Right to grow your own – vegetables and ideas
Published: 26th March, 2010
• What a waste
It is said that no matter how great communications become, working form home will never replace the benefits of the work place or office, because it is human integration that brings about creativity for new ideas and solutions.
So imagine the eclectic community of Fitzrovia, coming together to work an allotment.
A collection of artists, writers mixed in with regular workers and eccentric characters, all amateur gardeners, complaining about various problems of our modern age.
What ideas and solutions might they come up with?
Well, we may never know because Iceland have pulled out of the deal negotiated by Camden Bloomsbury councillor Rebecca Hossack, to allow the Middlesex grounds to be used as a temporary allotment while the they lie empty.

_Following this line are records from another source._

import Summits.CriticalPhenomena.PercolationContinuityZ3.Theorems.Transplant.SkelPhiFaceNumsX
import Summits.CriticalPhenomena.PercolationContinuityZ3.Theorems.Transplant.SkelPhiFaceCellRead
import Summits.CriticalPhenomena.PercolationContinuityZ3.Theorems.Transplant.SkelPhiFaceRunN
import HarnessLib

/-!
# N1 ({±1} node), (F) inner route, part R5b-XP (hp-8 g33): **THE x-FACE NUMBERS PROVIDER** — the `numsX` binder of the keystone
# `hkits_faceSteps_of_nums5` DISCHARGED from CENTRE-FREE data: the contact's cell is read off the frame box (`cell_of_frame_box`:
# `lev ∈ faceL ± E`, `|z⊥ − cen⊥| ≤ kE`), and the linear floors of `numsX_of_floors` are taken as ONE hypothesis quantified over the contact
# cell `z` (structure `FloorsX` at the choices `yL, Nr, σT, N₃` — functions of `(x, du, j, z)` supplied by the caller), so that what remains
# for the (F) column is integer algebra uniform in the centre.
builds on p205010 (kernel theorem, internal audit signed; external expert review pending) — nothing in this file uses p205010; no claim about the open node.
Lane `prim-bschramm`, seat `prim-hp-8` (gen 33); helper file (`--supports stmt-CriticalPhenomena-4575 --as helper`).
* structure **`Skelφ.FloorsX`** (the linear floors of an x-face centre with contact cell `z`), **`Skelφ.numsX_provider`** (a `def`: the numbers are data).
[cite: KozmaNitzan2024, §4 Lemma 11 (pp. 22–23), Lemma 12 (pp. 23–25)] [cite: MartineauTassion2017, §4.1, §4.3 Lemma 4.2]
-/

noncomputable section

open scoped Classical

namespace Summit.CriticalPhenomena.PercolationContinuityZ3.Theorems.Transplant

namespace Skelφ

open Literature.Probability.Percolation Literature.Probability.LatticeModels SimpleGraph KNCells
open Literature.Probability.Percolation.KozmaNitzan
open Literature.Probability.Percolation.KozmaNitzan.Cells (oth oth_ne sgOf sgOf_sign stepVec_apply_fst eq_oth_of_ne oth_oth)
open KNLevels ChainPlanar ChainPara
open Literature.Barriers.CriticalPhenomena (graphBall mem_graphBall_self graphBall_mono)
open BoxProdZ2 (ConcRadiiG)
open TwoAxis.Para (modulus coarse lam0 lam1)

variable {V : Type} [DecidableEq V] {G : SimpleGraph V} [G.LocallyFinite] {φ : V → Site 2}

/-- **The linear floors of an x-face centre** with contact cell `z`, arrival data `(x, du, j, b₀)`, run choices `yL, Nr, σT, N₃` and zone
bounds `kA` (habitat `flo = 5r + 10sj + 3 − lev z`, `fhi = 25r − 2 − lev z`, `fw = 5r⊥ − 4 − k₀ − |z⊥ − cen⊥|`): exactly the integer
hypotheses of `numsX_of_floors`. [this work] -/
structure FloorsX (pr : FinePrm) (nL : ℕ) (κ₀ κ₁ mod Vb : ℤ) (ℓ' : ℕ) (P : PCells2) (b₀ : Fin 2 → ℕ) (x : Site 2) (du : MDir) (j : ℕ)
    (k₀ : ℤ) (r kb : ℕ) (z : Site 2) (kA : Fin 2 → ℤ) (B : BridgePrm) (R's qB R'₃ qB₃ : ℕ) (yL : Site 2) (Nr N₃ : ℕ) (σT : ℤ) : Prop where
  -- the habitat versus the zone bounds
  hfR : (5 * (P.r du.1 : ℤ) + 10 * P.s du.1 * j + 3 - P.lev du x z) ≤ -kA du.1 ∧ kA du.1 ≤ (25 * (P.r du.1 : ℤ) - 2 - P.lev du x z) ∧
    kA (oth du.1) ≤ (5 * (P.r (oth du.1) : ℤ) - 4 - k₀ - |z (oth du.1) - P.cen x (oth du.1)|)
  hZfar : P.lev du x z + kA du.1 + 1 < 20 * (P.r du.1 : ℤ) - b₀ du.1
  hσT : σT = 1 ∨ σT = -1
  -- floors: along x-run at yL (sign σ = sgOf du)
  FX1 : sgOf du = 1 → ∀ k ≤ Nr, (nL : ℤ) * mod * ((5 * (P.r du.1 : ℤ) + 10 * P.s du.1 * j + 3 - P.lev du x z) - coarse pr.c₀ (pr.D / 2) pr.D (lam0 pr.A pr.vα pr.vβ yL)) ≤
      κ₀ * mod * xBoxLoA nL qB R's k - κ₀ * Vb * (shearUnit nL pr.h : ℤ) * (xBoxB nL ℓ' pr.h R's k + 1) - κ₀ * nL - nL * mod
  FX2 : sgOf du = 1 → ∀ k ≤ Nr, (nL : ℤ) * mod * (coarse pr.c₀ (pr.D / 2) pr.D (lam0 pr.A pr.vα pr.vβ yL) + 1) + κ₀ * mod * xBoxHiA nL qB R's k +
      κ₀ * Vb * (shearUnit nL pr.h : ℤ) * (xBoxB nL ℓ' pr.h R's k + 1) ≤ nL * mod * (25 * (P.r du.1 : ℤ) - 2 - P.lev du x z)
  FX3 : sgOf du = -1 → ∀ k ≤ Nr, (nL : ℤ) * mod * ((5 * (P.r du.1 : ℤ) + 10 * P.s du.1 * j + 3 - P.lev du x z) + coarse pr.c₀ (pr.D / 2) pr.D (lam0 pr.A pr.vα pr.vβ yL) + 1) ≤
      κ₀ * mod * xBoxLoA nL qB R's k - κ₀ * Vb * (shearUnit nL pr.h : ℤ) * (xBoxB nL ℓ' pr.h R's k + 1)
  FX4 : sgOf du = -1 → ∀ k ≤ Nr, -((nL : ℤ) * mod * coarse pr.c₀ (pr.D / 2) pr.D (lam0 pr.A pr.vα pr.vβ yL)) + κ₀ * mod * xBoxHiA nL qB R's k +
      κ₀ * Vb * (shearUnit nL pr.h : ℤ) * (xBoxB nL ℓ' pr.h R's k + 1) + κ₀ * nL + nL * mod ≤ nL * mod * (25 * (P.r du.1 : ℤ) - 2 - P.lev du x z)
  FX5 : ∀ k ≤ Nr, mod * (-(5 * (P.r (oth du.1) : ℤ) - 4 - k₀ - |z (oth du.1) - P.cen x (oth du.1)|) - coarse pr.c₁ (pr.D / 2) pr.D (lam1 pr.A nL pr.h yL)) ≤ -(κ₁ * (shearUnit nL pr.h : ℤ) * (xBoxB nL ℓ' pr.h R's k + 1)) - mod + 1
  FX6 : ∀ k ≤ Nr, mod * (coarse pr.c₁ (pr.D / 2) pr.D (lam1 pr.A nL pr.h yL) + 1) + κ₁ * ((shearUnit nL pr.h : ℤ) * xBoxB nL ℓ' pr.h R's k + shearUnit nL pr.h - 1) ≤
      mod * (5 * (P.r (oth du.1) : ℤ) - 4 - k₀ - |z (oth du.1) - P.cen x (oth du.1)|)
  -- floors: tangential y′-run at yT (sign σT)
  FY1 : sgOf du = 1 → ∀ k ≤ N₃, (nL : ℤ) * mod * ((5 * (P.r du.1 : ℤ) + 10 * P.s du.1 * j + 3 - P.lev du x z) - coarse pr.c₀ (pr.D / 2) pr.D (lam0 pr.A pr.vα pr.vβ (yL + crossOffX nL pr.h pr.vα (sgOf du) σT Nr))) ≤
      -(κ₀ * (yBnd nL ℓ' pr.h mod qB₃ R'₃ k + 2 * nL)) - nL * mod
  FY2 : sgOf du = 1 → ∀ k ≤ N₃, (nL : ℤ) * mod * (coarse pr.c₀ (pr.D / 2) pr.D (lam0 pr.A pr.vα pr.vβ (yL + crossOffX nL pr.h pr.vα (sgOf du) σT Nr)) + 1) +
      κ₀ * (yBnd nL ℓ' pr.h mod qB₃ R'₃ k + nL) ≤ nL * mod * (25 * (P.r du.1 : ℤ) - 2 - P.lev du x z)
  FY3 : sgOf du = -1 → ∀ k ≤ N₃, (nL : ℤ) * mod * ((5 * (P.r du.1 : ℤ) + 10 * P.s du.1 * j + 3 - P.lev du x z) + coarse pr.c₀ (pr.D / 2) pr.D (lam0 pr.A pr.vα pr.vβ (yL + crossOffX nL pr.h pr.vα (sgOf du) σT Nr)) + 1) ≤
      -(κ₀ * (yBnd nL ℓ' pr.h mod qB₃ R'₃ k + nL))
  FY4 : sgOf du = -1 → ∀ k ≤ N₃, -((nL : ℤ) * mod * coarse pr.c₀ (pr.D / 2) pr.D (lam0 pr.A pr.vα pr.vβ (yL + crossOffX nL pr.h pr.vα (sgOf du) σT Nr))) +
      κ₀ * (yBnd nL ℓ' pr.h mod qB₃ R'₃ k + 2 * nL) + nL * mod ≤ nL * mod * (25 * (P.r du.1 : ℤ) - 2 - P.lev du x z)
  FY5 : ∀ k ≤ N₃, mod * (-(5 * (P.r (oth du.1) : ℤ) - 4 - k₀ - |z (oth du.1) - P.cen x (oth du.1)|) - coarse pr.c₁ (pr.D / 2) pr.D (lam1 pr.A nL pr.h (yL + crossOffX nL pr.h pr.vα (sgOf du) σT Nr))) ≤
      κ₁ * ((shearUnit nL pr.h : ℤ) * (ySLo nL ℓ' pr.h qB₃ R'₃ σT k - 1)) - mod + 1
  FY6 : ∀ k ≤ N₃, mod * (coarse pr.c₁ (pr.D / 2) pr.D (lam1 pr.A nL pr.h (yL + crossOffX nL pr.h pr.vα (sgOf du) σT Nr)) + 1) +
      κ₁ * ((shearUnit nL pr.h : ℤ) * ySHi nL ℓ' pr.h qB₃ R'₃ σT k + shearUnit nL pr.h - 1) ≤ mod * (5 * (P.r (oth du.1) : ℤ) - 4 - k₀ - |z (oth du.1) - P.cen x (oth du.1)|)
  -- floors: the target box on the last core
  FL1 : (nL : ℤ) * mod * (P.cen (x + stepVec du) 0 - b₀ 0 + 2 - z 0 -
      coarse pr.c₀ (pr.D / 2) pr.D (lam0 pr.A pr.vα pr.vβ (yL + crossOffX nL pr.h pr.vα (sgOf du) σT Nr))) ≤ -(κ₀ * (yBndC nL pr.h mod qB₃ R'₃ (N₃ + 1) + 2 * nL)) - nL * mod
  FL2 : (nL : ℤ) * mod * (coarse pr.c₀ (pr.D / 2) pr.D (lam0 pr.A pr.vα pr.vβ (yL + crossOffX nL pr.h pr.vα (sgOf du) σT Nr)) + 1) +
      κ₀ * (yBndC nL pr.h mod qB₃ R'₃ (N₃ + 1) + nL) ≤ nL * mod * (P.cen (x + stepVec du) 0 + b₀ 0 - 2 - z 0)
  FL3 : mod * (P.cen (x + stepVec du) 1 - b₀ 1 + 2 - z 1 - coarse pr.c₁ (pr.D / 2) pr.D (lam1 pr.A nL pr.h (yL + crossOffX nL pr.h pr.vα (sgOf du) σT Nr))) ≤
      κ₁ * ((shearUnit nL pr.h : ℤ) * (yCSLo nL ℓ' pr.h qB₃ R'₃ σT (N₃ + 1) - 1)) - mod + 1
  FL4 : mod * (coarse pr.c₁ (pr.D / 2) pr.D (lam1 pr.A nL pr.h (yL + crossOffX nL pr.h pr.vα (sgOf du) σT Nr)) + 1) +
      κ₁ * ((shearUnit nL pr.h : ℤ) * yCSHi nL ℓ' pr.h qB₃ R'₃ σT (N₃ + 1) + shearUnit nL pr.h - 1) ≤ mod * (P.cen (x + stepVec du) 1 + b₀ 1 - 2 - z 1)
  -- the cross link floors
  hfit : (qB : ℤ) + ((Nr : ℤ) + 1) * R's ≤ nL
  hq₃ : ((nL * ℓ' / shearUnit nL pr.h + 1 : ℕ) : ℤ) + ((Nr : ℤ) + 1) * R's + 2 ≤ qB₃
  -- the bridge box, clearances, reaches
  hxaX : ∀ y ∈ Finset.Icc B.core1Lo B.core1Hi, |y 0 - sgOf du * yL 0| ≤ qB
  hxbX : ∀ y ∈ Finset.Icc B.core1Lo B.core1Hi,
      |sgOf du * ((nL : ℤ) * (y 1 - yL 1) - pr.h * (sgOf du * y 0 - yL 0))| + shearUnit nL pr.h ≤ ((nL * ℓ' / shearUnit nL pr.h + 1 : ℕ) : ℤ) * shearUnit nL pr.h
  hclr : ∀ k ≤ Nr, (kb : ℤ) < xBoxLoA nL qB R's k + sgOf du * yL 0
  hclr₃ : ∀ k ≤ N₃, ∀ b : ℤ, min (σT * yBoxLoT nL pr.vα R'₃ k) (σT * yBoxHiT nL pr.vα R'₃ k) ≤ b →
      b ≤ max (σT * yBoxLoT nL pr.vα R'₃ k) (σT * yBoxHiT nL pr.vα R'₃ k) → (kb : ℤ) < sgOf du * (b + (yL + crossOffX nL pr.h pr.vα (sgOf du) σT Nr) 0)
  hπ2X : ((yL 0).natAbs + (yL 1).natAbs) + (Nr + 1) * shearUnit nL pr.h ≤ r
  hπ3X : ∀ k ≤ N₃, (((yL + crossOffX nL pr.h pr.vα (sgOf du) σT Nr) 0).natAbs + ((yL + crossOffX nL pr.h pr.vα (sgOf du) σT Nr) 1).natAbs) +
      (((((k + 1 : ℕ) : ℤ) * pr.vα).natAbs +
      (((shearUnit nL pr.h : ℤ) * |((k + 1 : ℕ) : ℤ) * (yPrmW nL ℓ' pr.h pr.vα R'₃ qB₃ N₃).sLo| + |pr.h| * |((k + 1 : ℕ) : ℤ) * pr.vα| + shearUnit nL pr.h) / nL).natAbs + 1))
      ≤ r

/-- **THE x-FACE NUMBERS PROVIDER**: the `numsX` binder of `hkits_faceSteps_of_nums5`, from centre-free data — the frame-box room
inequality of `cell_of_frame_box`, the zone bound `hZk`, the radii `hrM/hrE`, and the linear floors `FloorsX` at every admissible contact
cell `z` for the caller's choice functions `yLF, NrF, σTF, N3F`. [cite: KozmaNitzan2024, §4 Lemma 12 (pp. 23–25)] -/
def numsX_provider (hstep : Steps G φ) (pr : FinePrm) (w₀ : V) {nL : ℕ} (hn : pr.n = nL) (hnL : 1 ≤ nL) (hvL : |pr.vα| ≤ nL)
    (hc₀ : 0 < pr.c₀) (hc₁ : 0 < pr.c₁) (hD : 0 < pr.D) (hlipψ : Lip G (pr.ψ φ w₀)) (hws : WeakSteps G (pr.ψ φ w₀))
    {κ₀ κ₁ mod Vb : ℤ} (hA : 0 < pr.A) (hκ₀ : 0 ≤ κ₀) (hVb : |pr.vα| ≤ Vb) (hc0 : pr.c₀ = pr.A * κ₀) (hc1 : pr.c₁ = pr.A * κ₁)
    (hmod : modulus nL pr.h pr.vα pr.vβ = mod) (hmod0 : 0 < mod) (hDm : pr.D = pr.A ^ 2 * mod)
    {ℓ' : ℕ} (hlay : (nL + pr.h.natAbs : ℕ) ≤ (nL : ℤ) * ℓ' + 1) (hmodlo : (nL : ℤ) * ℓ' - (shearUnit nL pr.h : ℤ) + 1 ≤ mod)
    (hmodhi : mod ≤ (nL : ℤ) * ℓ')
    (P : PCells2) (Λ : ConcRadiiG) (b₀ : Fin 2 → ℕ) {L' : ℕ} (hL' : 1 ≤ L') (hrM : ∀ (a' : ℕ) (x : Site 2) (du : MDir), L' ≤ Λ.rM a' (x + stepVec du))
    {k₀ : ℤ} (hk₀ : 0 ≤ k₀) {r : ℕ} (hrE : ∀ (a' : ℕ) (x : Site 2) (du : MDir), r ≤ Λ.rE a' x du) (kb : ℕ)
    -- the frame-box room (reads the contact's cell)
    (aw : MDir → ℕ) (E : ℕ) {kE : ℤ} (hnz : ∀ du : MDir, pr.lvGen du.1 (pr.bOf du.1) ≠ 0)
    (hroom : ∀ du : MDir, pr.Mabs * (aw du + E) + pr.rdN du.1 (pr.bOf du.1) * (E + 1) * pr.D ≤ pr.rdK du.1 (pr.bOf du.1) * kE * pr.D)
    -- the zone bound
    (Λc : V → ℕ → Finset V) (Mz : ℕ) (kA : Fin 2 → ℤ) (hZk : ∀ (c' : V) (du : MDir), ∀ v ∈ Λc c' Mz, |pr.ψ φ c' v du.1| ≤ kA du.1)
    -- the run data and the choice functions
    (B : ℤ → BridgePrm) (R's qB R'₃ qB₃ : ℕ) (yLF : Site 2 → MDir → ℕ → Site 2 → Site 2) (NrF N3F : Site 2 → MDir → ℕ → Site 2 → ℕ)
    (σTF : Site 2 → MDir → ℕ → Site 2 → ℤ)
    -- THE FLOORS, uniformly in the contact cell
    (floors : ∀ (x : Site 2) (du : MDir) (j : ℕ) (z : Site 2), du.1 = 0 → j < P.K → (P.faceL du.1 j : ℤ) - E ≤ P.lev du x z →
      P.lev du x z ≤ P.faceL du.1 j + E → |z (oth du.1) - P.cen x (oth du.1)| ≤ kE →
      FloorsX pr nL κ₀ κ₁ mod Vb ℓ' P b₀ x du j k₀ r kb z kA (B (sgOf du)) R's qB R'₃ qB₃ (yLF x du j z) (NrF x du j z) (N3F x du j z) (σTF x du j z)) :
    ∀ (a' : ℕ) (x : Site 2) (du : MDir) (j : ℕ) (pc : ℤ) (c' : V), du.1 = 0 → j < P.K → ∀ yF : V,
      pr.ψ φ w₀ yF = P.faceCen x du j → pc = relφ φ w₀ yF (pr.bOf du.1) →
      pr.frame φ w₀ du.1 (pr.bOf du.1) c' ∈ Finset.Icc (loN P x du j pc (aw du) - ((E : ℕ) : Site 2)) (hiN P x du j pc (aw du) + ((E : ℕ) : Site 2)) →
      c' ∈ graphBall G w₀ (Λ.rE a' x du - r) →
      FaceRunNums3 G φ (pr.ψ φ w₀) true c' pr.A nL pr.h pr.vα pr.vβ pr.c₀ pr.c₁ pr.D du (sgOf du) (B (sgOf du)) ℓ' R's qB R'₃ qB₃ pr.vα hnL hvL hlay kb
        (P.farCore x du j k₀) (targetMM G φ pr P w₀ Λ b₀ a' x du L') (Λc c' Mz) r (kA du.1) (kA (oth du.1)) := by
  intro a' x du j pc c' hI hj yF hyF hpc hbox hball
  obtain ⟨hL1, hL2, hwc⟩ := cell_of_frame_box (φ := φ) pr w₀ hc₀ hc₁ hD P (hnz du) hyF hpc (hroom du) hbox
  have F := floors x du j (pr.ψ φ w₀ c') hI hj hL1 hL2 hwc
  refine Classical.choice (numsX_of_floors hstep pr w₀ hn hnL hvL hD hlipψ hws hA hκ₀ hVb hc0 hc1 hmod hmod0 hDm hlay hmodlo hmodhi
    P Λ b₀ a' x du hI j hL' (hrM a' x du) hk₀ c' hball (hrE a' x du) kb le_rfl (le_of_eq (by ring)) (le_of_eq (by ring)) (le_of_eq (by ring))
    F.hfR (Λc c' Mz) (hZk c' du) F.hZfar (B (sgOf du)) R's qB R'₃ qB₃ (yLF x du j (pr.ψ φ w₀ c')) (NrF x du j (pr.ψ φ w₀ c'))
    (N3F x du j (pr.ψ φ w₀ c')) F.hσT F.FX1 F.FX2 F.FX3 F.FX4 F.FX5 F.FX6 F.FY1 F.FY2 F.FY3 F.FY4 F.FY5 F.FY6 F.FL1 F.FL2 F.FL3 F.FL4
    F.hfit F.hq₃ F.hxaX F.hxbX F.hclr F.hclr₃ F.hπ2X F.hπ3X)

end Skelφ

end Summit.CriticalPhenomena.PercolationContinuityZ3.Theorems.Transplant

end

Iceland say that “because the property market in London has increased in the last three months, they have decided to put the property back on the market”.
However they’re asking so much money that no one wants to buy it.
Cllr Hossack hasn’t given up. She is trying again to fight for Fitzrovians to have a chance to experience growing their own vegetables; to cultivate green skills, to teach children about food production, rediscovering old skills while getting exercise, and engage in the real world as opposed to the virtual world of the online culture.
And, even if the grounds were sold tomorrow, it would still lie empty for a long time while architects and lawyers sieve through the bureaucracy.
So why not allow this project to go ahead? I can understand Iceland reluctance to allow something new due to the economic climate. But they really don’t have anything to lose. Surely getting the community on side is in the interest of whoever buys the ground. A little courage to venture outside “the box” could reap great rewards.